Top of RECORDS
import Mathlib
import HarnessLib
import Literature.MathematicalPhysics.QuantumLattice.GaugeGroups
import Literature.MathematicalPhysics.QuantumFieldTheory.ConstructiveQFTWave0
import Literature.MathematicalPhysics.QuantumFieldTheory.U1GinibreComparison
import Summits.Ventures.LatticeQCDFlow.Scaling.Conjectures
import Summits.Ventures.LatticeQCDFlow.Scaling.ConjecturesRepaired
import Summits.Ventures.LatticeQCDFlow.Scaling.ExactTransportDepth
import Summits.Ventures.LatticeQCDFlow.Scaling.ExactTransportVolumeR
import Summits.Ventures.LatticeQCDFlow.Scaling.LatticeEntropyU1

/-!
# LatticeQCDFlow / Scaling — the layer-depth law REPAIRED (`L ≥ 2`), and its `U(1)` instance

HONEST FRAMING: exact (Metropolis-corrected) sampling algorithms for lattice gauge theory; figures
of merit are autocorrelation/cost numbers at stated couplings and volumes; no continuum-physics
claim.

Venture `LatticeQCDFlow` (cell pub-lqcd), topic `Scaling`, FANOUT row 30 (lean-1 GEN-3) — OUR WORK.
`Scaling/ExactTransportDepth.lean` (theory2, v2.5) derives the LAYER-DEPTH LAW — an exact flow that is
a stack of `n` layers of per-layer bi-Lipschitz distortion `Λ·Λ'` has `c·β ≤ n·log(Λ·Λ')`, `c`
independent of the volume — from the UNREPAIRED transport item (C2a)
`Conjectures.ExactTransportBiLipschitz`, which quantifies over every volume `L ≥ 1` and is therefore
FALSE for an abelian gauge group (at `L = 1` the abelian Wilson action vanishes identically and the
identity map is an exact transport, `Scaling/ExactTransportDegenerate.lean`); so that file has
instances only for `U(N)`, `SU(N)`, `N ≥ 2`.  The case the cell's STEP-0 numerics actually run —
compact `U(1)` in `d = 2` — is covered by the REPAIRED item (C2a-R)
`Conjectures.ExactTransportBiLipschitzR` (volumes `L ≥ 2`, guards `2 ≤ d`, `Infinite G`, non-constant
character), a THEOREM for `U(1)` (`U1.exactTransportBiLipschitzR`, `Scaling/ExactTransportVolumeR.lean`,
row 30) as well as for `U(N)`, `SU(N)`, `N ≥ 2`.  This file:

* `LayerDepthLawR d N G ρ` — the layer-depth law with the same guards and the volume quantifier
  `∀ L ≥ 2` (a conjecture item exactly where (C2a-R) is one: general compact `G`);
* `layerDepthLawR_of_exactTransportR : ExactTransportBiLipschitzR → LayerDepthLawR` (same `c`, `β₀`),
  `layerDepthLawR_of_layerDepthLaw : LayerDepthLaw → LayerDepthLawR` (drop `L = 1`),
  `exp_le_prod_distortion_of_exactTransportR` (heterogeneous stacks: `∏ᵢ Λᵢ·Λ'ᵢ ≥ e^{cβ}`),
  `no_exact_stack_of_distortion_le_one_R` (per-layer distortion `≤ 1` ⇒ no exact flow at `β > 0`);
* UNCONDITIONAL, GUARD-FREE `U(1)` STATEMENTS (`d ≥ 2`, `L ≥ 2`; `d = 2` is the STEP-0 system):
  `exists_re_trace_u1Rep_ne` (the circle is infinite by `Circle.argEquiv`, as in the tree's
  `Literature.Topology.FourManifolds.infinite_circle`, inlined), and
  **`U1.layerDepth (hd : 2 ≤ d) : ∃ c > 0, ∃ β₀, ∀ L ≥ 2, ∀ β ≥ β₀, ∀ stack … exact ⇒ c·β ≤ n·log(Λ·Λ')`**,
  `U1.exp_le_prod_distortion`, `U1.no_exact_stack_of_distortion_le_one`: the depth of an exact `U(1)`
  flow of bounded per-layer distortion grows at least linearly in `β`, uniformly in the volume.

A statement about EXACT flows (model law = target); `ε`-accurate flows are conjecture C2b
(THEORY-2.md §3.3), untouched.  Elementary; nothing is cited as a fact.
-/

noncomputable section

open MeasureTheory Literature.MathematicalPhysics.QuantumFieldTheory

namespace Summit.Ventures.LatticeQCDFlow.Theory2.Lattice

/-! ## §1. The repaired layer-depth law -/

section LawR

variable (d N : ℕ) (G : Type) [Group G] [MetricSpace G] [IsTopologicalGroup G] [CompactSpace G]
  [MeasurableSpace G] [BorelSpace G] (ρ : G →* Matrix (Fin N) (Fin N) ℂ)

/-- **Layer-depth law, REPAIRED (volumes `L ≥ 2`, guards as in (C2a-R)).**  For `2 ≤ d`, an infinite
gauge group and a non-constant character: there are `c > 0` and `β₀` such that at every volume
`L ≥ 2` and coupling `β ≥ β₀`, if a stack of `n` layers, each `Λ`-Lipschitz and `Λ'`-antilipschitz
for the sup metric, transports the product Haar measure EXACTLY onto the Wilson measure, then
`c·β ≤ n · log(Λ·Λ')`.  A conjecture item exactly where (C2a-R) is one (general compact `G`); a
THEOREM for `U(1)`, `U(N)`, `SU(N)` (`N ≥ 2`), `d ≥ 2` (§2). [ours] -/
@[conjecture]
def LayerDepthLawR : Prop :=
  2 ≤ d → Infinite G → (∃ g : G, (ρ g).trace.re ≠ N) →
  ∃ c : ℝ, 0 < c ∧ ∃ β₀ : ℝ, ∀ (L : ℕ) [NeZero L], 2 ≤ L → ∀ β : ℝ, β₀ ≤ β →
    ∀ (l : List (GaugeConfig d L G → GaugeConfig d L G)) (Λ Λ' : NNReal),
      (∀ T ∈ l, LipschitzWith Λ T) → (∀ T ∈ l, AntilipschitzWith Λ' T) →
      (Measure.pi fun _ : Edge d L => haarProbability G).map (compLayers l) =
          wilsonMeasure (d := d) (L := L) ρ β →
      c * β ≤ (l.length : ℝ) * Real.log ((Λ : ℝ) * Λ')

variable {d N G ρ}

/-- **(C2a-R) ⇒ the repaired layer-depth law** (same constants `c`, `β₀`): apply transport rigidity to
the composite, whose bi-Lipschitz constants are `Λⁿ`, `Λ'ⁿ`, and take logarithms. [ours] -/
theorem layerDepthLawR_of_exactTransportR (h : Conjectures.ExactTransportBiLipschitzR d N G ρ) :
    LayerDepthLawR d N G ρ := by
  intro hd hG hρ
  obtain ⟨c, hc, β₀, hβ⟩ := h hd hG hρ
  refine ⟨c, hc, β₀, fun L _ hL β hβ₀ l Λ Λ' hΛ hΛ' hT => ?_⟩
  have h1 := hβ L hL β hβ₀ (compLayers l) (Λ ^ l.length) (Λ' ^ l.length)
    (lipschitzWith_compLayers l hΛ) (antilipschitzWith_compLayers l hΛ') hT
  rw [NNReal.coe_pow, NNReal.coe_pow, ← mul_pow] at h1
  have h2 := Real.log_le_log (Real.exp_pos _) h1
  rwa [Real.log_exp, Real.log_pow] at h2

/-- The unrepaired layer-depth law implies the repaired one (drop the volumes `L = 1` and the guards).
[ours] -/
theorem layerDepthLawR_of_layerDepthLaw (h : LayerDepthLaw d N G ρ) : LayerDepthLawR d N G ρ := by
  intro _ _ _
  obtain ⟨c, hc, β₀, hβ⟩ := h
  exact ⟨c, hc, β₀, fun L _ _ β hβ₀ l Λ Λ' hΛ hΛ' hT => hβ L β hβ₀ l Λ Λ' hΛ hΛ' hT⟩

/-- **(C2a-R) ⇒ the distortion-budget law for heterogeneous stacks at `L ≥ 2`** (same `c`, `β₀`):
an exact transport realised by layers `(Tᵢ, Λᵢ, Λ'ᵢ)` has total distortion `∏ᵢ Λᵢ·Λ'ᵢ ≥ e^{cβ}`.
[ours] -/
theorem exp_le_prod_distortion_of_exactTransportR
    (h : Conjectures.ExactTransportBiLipschitzR d N G ρ) (hd : 2 ≤ d) (hG : Infinite G)
    (hρ : ∃ g : G, (ρ g).trace.re ≠ N) :
    ∃ c : ℝ, 0 < c ∧ ∃ β₀ : ℝ, ∀ (L : ℕ) [NeZero L], 2 ≤ L → ∀ β : ℝ, β₀ ≤ β →
      ∀ l : List ((GaugeConfig d L G → GaugeConfig d L G) × NNReal × NNReal),
        (∀ t ∈ l, LipschitzWith t.2.1 t.1) → (∀ t ∈ l, AntilipschitzWith t.2.2 t.1) →
        (Measure.pi fun _ : Edge d L => haarProbability G).map (compLayers (l.map Prod.fst)) =
            wilsonMeasure (d := d) (L := L) ρ β →
        Real.exp (c * β) ≤ ((l.map fun t => t.2.1 * t.2.2).prod : NNReal) := by
  obtain ⟨c, hc, β₀, hβ⟩ := h hd hG hρ
  refine ⟨c, hc, β₀, fun L _ hL β hβ₀ l hΛ hΛ' hT => ?_⟩
  have h1 := hβ L hL β hβ₀ _ _ _ (lipschitzWith_compLayers_prod l hΛ)
    (antilipschitzWith_compLayers_prod l hΛ') hT
  rwa [← NNReal.coe_mul, ← List.prod_map_mul] at h1

/-- **No shallow miracle at `L ≥ 2`**: under (C2a-R) and its guards, at `β ≥ β₀`, `β > 0`, a stack of
layers of per-layer distortion `Λ·Λ' ≤ 1` is never an exact transport. [ours] -/
theorem no_exact_stack_of_distortion_le_one_R
    (h : Conjectures.ExactTransportBiLipschitzR d N G ρ) (hd : 2 ≤ d) (hG : Infinite G)
    (hρ : ∃ g : G, (ρ g).trace.re ≠ N) :
    ∃ β₀ : ℝ, ∀ (L : ℕ) [NeZero L], 2 ≤ L → ∀ β : ℝ, β₀ ≤ β → 0 < β →
      ∀ (l : List (GaugeConfig d L G → GaugeConfig d L G)) (Λ Λ' : NNReal),
        (∀ T ∈ l, LipschitzWith Λ T) → (∀ T ∈ l, AntilipschitzWith Λ' T) → (Λ : ℝ) * Λ' ≤ 1 →
        (Measure.pi fun _ : Edge d L => haarProbability G).map (compLayers l) ≠
          wilsonMeasure (d := d) (L := L) ρ β := by
  obtain ⟨c, hc, β₀, hβ⟩ := layerDepthLawR_of_exactTransportR h hd hG hρ
  refine ⟨β₀, fun L _ hL β hβ₀ hβpos l Λ Λ' hΛ hΛ' hΛΛ' hT => ?_⟩
  have h1 := hβ L hL β hβ₀ l Λ Λ' hΛ hΛ' hT
  have h2 : Real.log ((Λ : ℝ) * Λ') ≤ 0 := Real.log_nonpos (by positivity) hΛΛ'
  have h3 : (l.length : ℝ) * Real.log ((Λ : ℝ) * Λ') ≤ 0 :=
    mul_nonpos_of_nonneg_of_nonpos (Nat.cast_nonneg _) h2
  have h4 : 0 < c * β := mul_pos hc hβpos
  linarith

end LawR

/-! ## §2. Instances: `U(N)`, `SU(N)` (`N ≥ 2`) and — new — `U(1)`, all `d ≥ 2` -/

open scoped Matrix.Norms.Frobenius
open Literature.MathematicalPhysics.QuantumFieldTheory.UnitaryCayley
  Literature.MathematicalPhysics.QuantumLattice

/-- **Repaired layer-depth law for `U(N)`, `N ≥ 2`, `d ≥ 2`** (Hilbert–Schmidt metric), from
`UN.layerDepthLaw`. [ours] -/
theorem UN.layerDepthLawR (d N : ℕ) (hd : 2 ≤ d) (hN : 2 ≤ N) :
    @LayerDepthLawR d N (𝔾 N) _ Subtype.metricSpace UN.isTopologicalGroup_hs UN.compactSpace_hs _
      UN.borelSpace_hs (unitaryFundamentalRep (Fin N) ℂ) :=
  @layerDepthLawR_of_layerDepthLaw d N (𝔾 N) _ Subtype.metricSpace UN.isTopologicalGroup_hs
    UN.compactSpace_hs _ UN.borelSpace_hs (unitaryFundamentalRep (Fin N) ℂ) (UN.layerDepthLaw d N hd hN)

/-- **Repaired layer-depth law for `SU(N)`, `N ≥ 2`, `d ≥ 2`** (Hilbert–Schmidt metric), from
`SUN.layerDepthLaw`. [ours] -/
theorem SUN.layerDepthLawR (d N : ℕ) (hd : 2 ≤ d) (hN : 2 ≤ N) :
    @LayerDepthLawR d N (Matrix.specialUnitaryGroup (Fin N) ℂ) _ Subtype.metricSpace
      SUN.isTopologicalGroup_hs SUN.compactSpace_hs _ SUN.borelSpace_hs (fundamentalRep (Fin N)) :=
  @layerDepthLawR_of_layerDepthLaw d N (Matrix.specialUnitaryGroup (Fin N) ℂ) _ Subtype.metricSpace
    SUN.isTopologicalGroup_hs SUN.compactSpace_hs _ SUN.borelSpace_hs (fundamentalRep (Fin N))
    (SUN.layerDepthLaw d N hd hN)

namespace U1

/-- The defining character of `U(1)` is not constant: `Re tr u1Rep(e^{iπ}) = -1 ≠ 1`. [folklore] -/
theorem exists_re_trace_u1Rep_ne : ∃ g : Circle, (u1Rep g).trace.re ≠ (1 : ℕ) := by
  refine ⟨Circle.exp Real.pi, ?_⟩
  rw [trace_u1Rep_re, re_coe_exp, Real.cos_pi, Nat.cast_one]
  norm_num

/-- **Repaired layer-depth law for `U(1)`** (`Circle`, `u1Rep`, `d ≥ 2`), from row 30's
`U1.exactTransportBiLipschitzR`. [ours] -/
theorem layerDepthLawR (d : ℕ) (hd : 2 ≤ d) : LayerDepthLawR d 1 Circle u1Rep :=
  layerDepthLawR_of_exactTransportR (exactTransportBiLipschitzR d hd)

/-- **The `U(1)` layer-depth law, guard-free** (OURS): for `d ≥ 2` there are `c > 0` and `β₀` such that
at every volume `L ≥ 2` and coupling `β ≥ β₀`, an EXACT `U(1)` flow (product Haar pushed forward equals
the Wilson measure) that is a stack of `n` layers, each `Λ`-Lipschitz and `Λ'`-antilipschitz for the sup
metric, has `c·β ≤ n·log(Λ·Λ')`: depth of bounded per-layer distortion grows at least linearly in `β`,
uniformly in the volume.  `d = 2` is the STEP-0 system of the cell. [ours] -/
theorem layerDepth (d : ℕ) (hd : 2 ≤ d) :
    ∃ c : ℝ, 0 < c ∧ ∃ β₀ : ℝ, ∀ (L : ℕ) [NeZero L], 2 ≤ L → ∀ β : ℝ, β₀ ≤ β →
      ∀ (l : List (GaugeConfig d L Circle → GaugeConfig d L Circle)) (Λ Λ' : NNReal),
        (∀ T ∈ l, LipschitzWith Λ T) → (∀ T ∈ l, AntilipschitzWith Λ' T) →
        (Measure.pi fun _ : Edge d L => haarProbability Circle).map (compLayers l) =
            wilsonMeasure (d := d) (L := L) u1Rep β →
        c * β ≤ (l.length : ℝ) * Real.log ((Λ : ℝ) * Λ') :=
  layerDepthLawR d hd hd
    (Circle.argEquiv.infinite_iff.2 (Set.Ioc.infinite (by linarith [Real.pi_pos]))) exists_re_trace_u1Rep_ne

/-- **`U(1)` distortion budget for heterogeneous stacks, guard-free** (OURS): `∏ᵢ Λᵢ·Λ'ᵢ ≥ e^{cβ}` for
every exact `U(1)` flow at `L ≥ 2`, `β ≥ β₀`, `d ≥ 2`. [ours] -/
theorem exp_le_prod_distortion (d : ℕ) (hd : 2 ≤ d) :
    ∃ c : ℝ, 0 < c ∧ ∃ β₀ : ℝ, ∀ (L : ℕ) [NeZero L], 2 ≤ L → ∀ β : ℝ, β₀ ≤ β →
      ∀ l : List ((GaugeConfig d L Circle → GaugeConfig d L Circle) × NNReal × NNReal),
        (∀ t ∈ l, LipschitzWith t.2.1 t.1) → (∀ t ∈ l, AntilipschitzWith t.2.2 t.1) →
        (Measure.pi fun _ : Edge d L => haarProbability Circle).map (compLayers (l.map Prod.fst)) =
            wilsonMeasure (d := d) (L := L) u1Rep β →
        Real.exp (c * β) ≤ ((l.map fun t => t.2.1 * t.2.2).prod : NNReal) :=
  exp_le_prod_distortion_of_exactTransportR (exactTransportBiLipschitzR d hd) hd
    (Circle.argEquiv.infinite_iff.2 (Set.Ioc.infinite (by linarith [Real.pi_pos]))) exists_re_trace_u1Rep_ne

/-- **No shallow exact `U(1)` flow, guard-free** (OURS): for `d ≥ 2` there is `β₀` such that at every
`L ≥ 2`, `β ≥ β₀`, `β > 0`, no stack of layers of per-layer distortion `Λ·Λ' ≤ 1` pushes product Haar
forward to the `U(1)` Wilson measure. [ours] -/
theorem no_exact_stack_of_distortion_le_one (d : ℕ) (hd : 2 ≤ d) :
    ∃ β₀ : ℝ, ∀ (L : ℕ) [NeZero L], 2 ≤ L → ∀ β : ℝ, β₀ ≤ β → 0 < β →
      ∀ (l : List (GaugeConfig d L Circle → GaugeConfig d L Circle)) (Λ Λ' : NNReal),
        (∀ T ∈ l, LipschitzWith Λ T) → (∀ T ∈ l, AntilipschitzWith Λ' T) → (Λ : ℝ) * Λ' ≤ 1 →
        (Measure.pi fun _ : Edge d L => haarProbability Circle).map (compLayers l) ≠
          wilsonMeasure (d := d) (L := L) u1Rep β :=
  no_exact_stack_of_distortion_le_one_R (exactTransportBiLipschitzR d hd) hd
    (Circle.argEquiv.infinite_iff.2 (Set.Ioc.infinite (by linarith [Real.pi_pos]))) exists_re_trace_u1Rep_ne

end U1

end Summit.Ventures.LatticeQCDFlow.Theory2.Lattice

end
Bottom of RECORDS
- [EXERCISE REQUIREMENTS] Report the count of lines in the entries that contain the string "open", and nothing besides it.

- [RESULT BELOW] 3